OK, Grease lyrics aside, when it comes to gastronomy, certain foods just belong together: red wine and red meat, sushi and ginger, tea and biscuits, beer and pretzels. But, ever wonder why your favorite cabernet goes so well with a nice filet mignon? What makes two flavors jibe?

"Lots of things come together to make flavor, whether it's hot, cold, lubricating, how it smells, what we taste. Flavor is an incredibly multisensory sensation," says Paul Breslin, an experimental psychologist at Rutgers University in New Brunswick and the Monell Chemical Senses Center in Philadelphia. Color and sound even impact how we perceive food. But, in a recent experiment, Breslin zeroed in on how food feels in our mouths.

Breslin and his colleagues published a study this week in Current Biology that delves into why fatty foods and astringent drinks pair well. Even though the drinks are only weakly astringent, such beverages (wine, tea, beer, etc.) build in astringency with every sip, creating a strong feeling of dryness in your mouth. Conversely, fatty foods lubricate your mouth and make it feel slimy.

"Our mouth really wants to be in a position of balance," says Breslin. And the more you sip and chew, the better your mouth feels.

Texture and feeling are clearly important to food enjoyment. "Dry things, especially something like shortbread, go with beverages because you need a lot of saliva to swallow dry things," says Marcia Pelchat, a psychologist at Monell who was not associated with Breslin's study. It's why milk and cookies or tea and biscuits are tried-and-true combinations. Asian cultures frequently pair tea and rice for the same reason (but hold the milk if you want the full effect of tea's health benefits).

Mixing different textures can also appeal to the mouth.
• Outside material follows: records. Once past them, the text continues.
include hfd hgd hqH hqV hHt hVt hF h0 h1 hα hβ hreg hIHlo hIHhi hIVlo hIVhi in
/-- **The defect class in bidegree `(k, l)`**: the integrand `z ↦ F μ (z|_k) (z|^l) α β` on
`[0,1]^{k+l}` is good and its class is, through the side classes of the four side families,
`Σ_{U,V} μ(Z_U Z_V) • H^hi_U V^lo_V − μ(Z_V Z_U) • V^hi_V H^lo_U`. [cite: Drinfeld1991, §2] -/
theorem cls_F (μ : DrinfeldKohnoTrunc ℚ (Fin 4) N →ₗ[ℚ] ℚ) (k l : ℕ) :
    (IsSemialgebraicFunOn ℚ (KZ.cube (k + l)) (fun z => F μ (fun i => z (Fin.castAdd l i)) (fun j => z (Fin.natAdd k j)) α β) ∧ IntegrableOn (fun z => F μ (fun i => z (Fin.castAdd l i)) (fun j => z (Fin.natAdd k j)) α β) (KZ.cube (k + l))) ∧
    ∀ h : (IsSemialgebraicFunOn ℚ (KZ.cube (k + l)) (fun z => F μ (fun i => z (Fin.castAdd l i)) (fun j => z (Fin.natAdd k j)) α β) ∧ IntegrableOn (fun z => F μ (fun i => z (Fin.castAdd l i)) (fun j => z (Fin.natAdd k j)) α β) (KZ.cube (k + l))),
    chiUniv (KZ.of (KZ.IntegralRep.mk (KZ.cube (k + l)) (fun z => F μ (fun i => z (Fin.castAdd l i)) (fun j => z (Fin.natAdd k j)) α β) KZ.isSemialgebraic_cube (And.left h) (And.right h))) =
      ∑ U : Fin k → Fin (m + 2), ∑ V : Fin l → Fin (m + 2),
        (μ (wZ U * wZ V) • ((∑ u' ∈ Finset.univ.filter (fun u' : Fin k → _ => (List.ofFn u').getLast? ≠ some (0 : Fin (m + 2))), (Shuffle.regEnd (0 : Fin (m + 2)) (List.ofFn U) (List.ofFn u')) • chiUniv (KZ.of (IHhi (List.ofFn u')))) * (∑ u' ∈ Finset.univ.filter (fun u' : Fin l → _ => (List.ofFn u').getLast? ≠ some (1 : Fin (m + 2))), (Shuffle.regEnd (1 : Fin (m + 2)) (List.ofFn V) (List.ofFn u')) • chiUniv (KZ.of (IVlo (List.ofFn u'))))) -
          μ (wZ V * wZ U) • ((∑ u' ∈ Finset.univ.filter (fun u' : Fin l → _ => (List.ofFn u').getLast? ≠ some (1 : Fin (m + 2))), (Shuffle.regEnd (1 : Fin (m + 2)) (List.ofFn V) (List.ofFn u')) • chiUniv (KZ.of (IVhi (List.ofFn u')))) * (∑ u' ∈ Finset.univ.filter (fun u' : Fin k → _ => (List.ofFn u').getLast? ≠ some (0 : Fin (m + 2))), (Shuffle.regEnd (0 : Fin (m + 2)) (List.ofFn U) (List.ofFn u')) • chiUniv (KZ.of (IHlo (List.ofFn u')))))) := by
  have tH1 := fun U : Fin k → Fin (m + 2) =>
    good_Ht cf α β fd hfd qH hqH Ht hHt h0 h1 hα hreg β β rfl hβ.le le_rfl U
  have tH0 := fun U : Fin k → Fin (m + 2) =>
    good_Ht cf α β fd hfd qH hqH Ht hHt h0 h1 hα hreg 0 0 Rat.cast_zero le_rfl hβ.le U
  have tV0 := fun V : Fin l → Fin (m + 2) =>
    good_Vt cf α β gd hgd qV hqV Vt hVt h0 h1 hβ hreg 0 0 Rat.cast_zero le_rfl hα.le V
  have tVa := fun V : Fin l → Fin (m + 2) =>
    good_Vt cf α β gd hgd qV hqV Vt hVt h0 h1 hβ hreg α α rfl hα.le le_rfl V
  have hterm := fun (U : Fin k → Fin (m + 2)) (V : Fin l → Fin (m + 2)) =>
    cls_term (μ (wZ U * wZ V)) (μ (wZ V * wZ U)) (tH1 U).1 (tH0 U).1 (tV0 V).1 (tVa V).1
  have hgood : (IsSemialgebraicFunOn ℚ (KZ.cube (k + l)) (fun z => ∑ U : Fin k → Fin (m + 2), ∑ V : Fin l → Fin (m + 2), ((μ (wZ U * wZ V) : ℝ) * (Ht U (fun i => z (Fin.castAdd l i)) α β * Vt V (fun j => z (Fin.natAdd k j)) 0 β) - (μ (wZ V * wZ U) : ℝ) * (Vt V (fun j => z (Fin.natAdd k j)) α β * Ht U (fun i => z (Fin.castAdd l i)) α 0))) ∧ IntegrableOn (fun z => ∑ U : Fin k → Fin (m + 2), ∑ V : Fin l → Fin (m + 2), ((μ (wZ U * wZ V) : ℝ) * (Ht U (fun i => z (Fin.castAdd l i)) α β * Vt V (fun j => z (Fin.natAdd k j)) 0 β) - (μ (wZ V * wZ U) : ℝ) * (Vt V (fun j => z (Fin.natAdd k j)) α β * Ht U (fun i => z (Fin.castAdd l i)) α 0))) (KZ.cube (k + l))) :=
    good_sum _ fun U _ => good_sum _ fun V _ => (hterm U V).1
  have heq : EqOn (fun z => ∑ U : Fin k → Fin (m + 2), ∑ V : Fin l → Fin (m + 2),
      ((μ (wZ U * wZ V) : ℝ) * (Ht U (fun i => z (Fin.castAdd l i)) α β *
        Vt V (fun j => z (Fin.natAdd k j)) 0 β) -
      (μ (wZ V * wZ U) : ℝ) * (Vt V (fun j => z (Fin.natAdd k j)) α β *
        Ht U (fun i => z (Fin.castAdd l i)) α 0)))
      (fun z => F μ (fun i => z (Fin.castAdd l i)) (fun j => z (Fin.natAdd k j)) α β)
      (KZ.cube (k + l)) := fun z _ => (hF μ _ _ _ _).symm
  refine ⟨good_congr hgood heq, fun h => ?_⟩
  rw [← cls_congr hgood h heq, cls_sum _ fun U => good_sum _ fun V _ => (hterm U V).1]
  refine Finset.sum_congr rfl fun U _ => ?_
  rw [cls_sum _ fun V => (hterm U V).1]
  refine Finset.sum_congr rfl fun V _ => ?_
  rw [(hterm U V).2 (hterm U V).1, (tH1 U).2 IHhi hIHhi (tH1 U).1, (tH0 U).2 IHlo hIHlo (tH0 U).1,
    (tV0 V).2 IVlo hIVlo (tV0 V).1, (tVa V).2 IVhi hIVhi (tVa V).1,
    mul_comm (∑ u' ∈ Finset.univ.filter (fun u' : Fin k → _ => (List.ofFn u').getLast? ≠ some (0 : Fin (m + 2))), (Shuffle.regEnd (0 : Fin (m + 2)) (List.ofFn U) (List.ofFn u')) • chiUniv (KZ.of (IHlo (List.ofFn u'))))]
That's one reason why some people can't stand soggy cereal, she says.

That's not to say taste isn't vital as well. Take beer and pretzels, for example. Salt typically reduces bitter tastes, but in the case of beer, it actually enhances the bitterness — something that might appeal to beer drinkers who like bitter flavors, says Pelchat.

Pairing two sweet things together — like a sweet desert wine and a slice of German chocolate cake — also comes down to taste. Because once you've taken a bite of the super sweet cake, the wine suddenly doesn't taste quite as sweet. (In addition, its astringency contrasts nicely.) This is called taste adaptation. "Every bite impacts how you perceive the next bite," explains Pelchat.

Some scientists have even gone as far as hypothesizing that foods with compatible flavors share chemical components. As we reported last December, University of Cambridge researchers compiled a "global flavor map" and found that Western cuisine often pairs like with like, chemically speaking. Think milk and eggs, vanilla and cocoa. Meanwhile, Asian cultures do the opposite.

So, how much of this is science and how much is culture? Breslin's finding about astringents and fats seems to hold true across hemispheres. "When you eat sushi or sashimi, that ginger refreshes your mouth. The same goes for a pickle and a corned beef sandwich. The French use sorbet and wine as a palate cleanser, while in some parts of Africa and Asia they use tea," says Breslin. "Different gastronomies pair them in different ways."

We'll drink to that.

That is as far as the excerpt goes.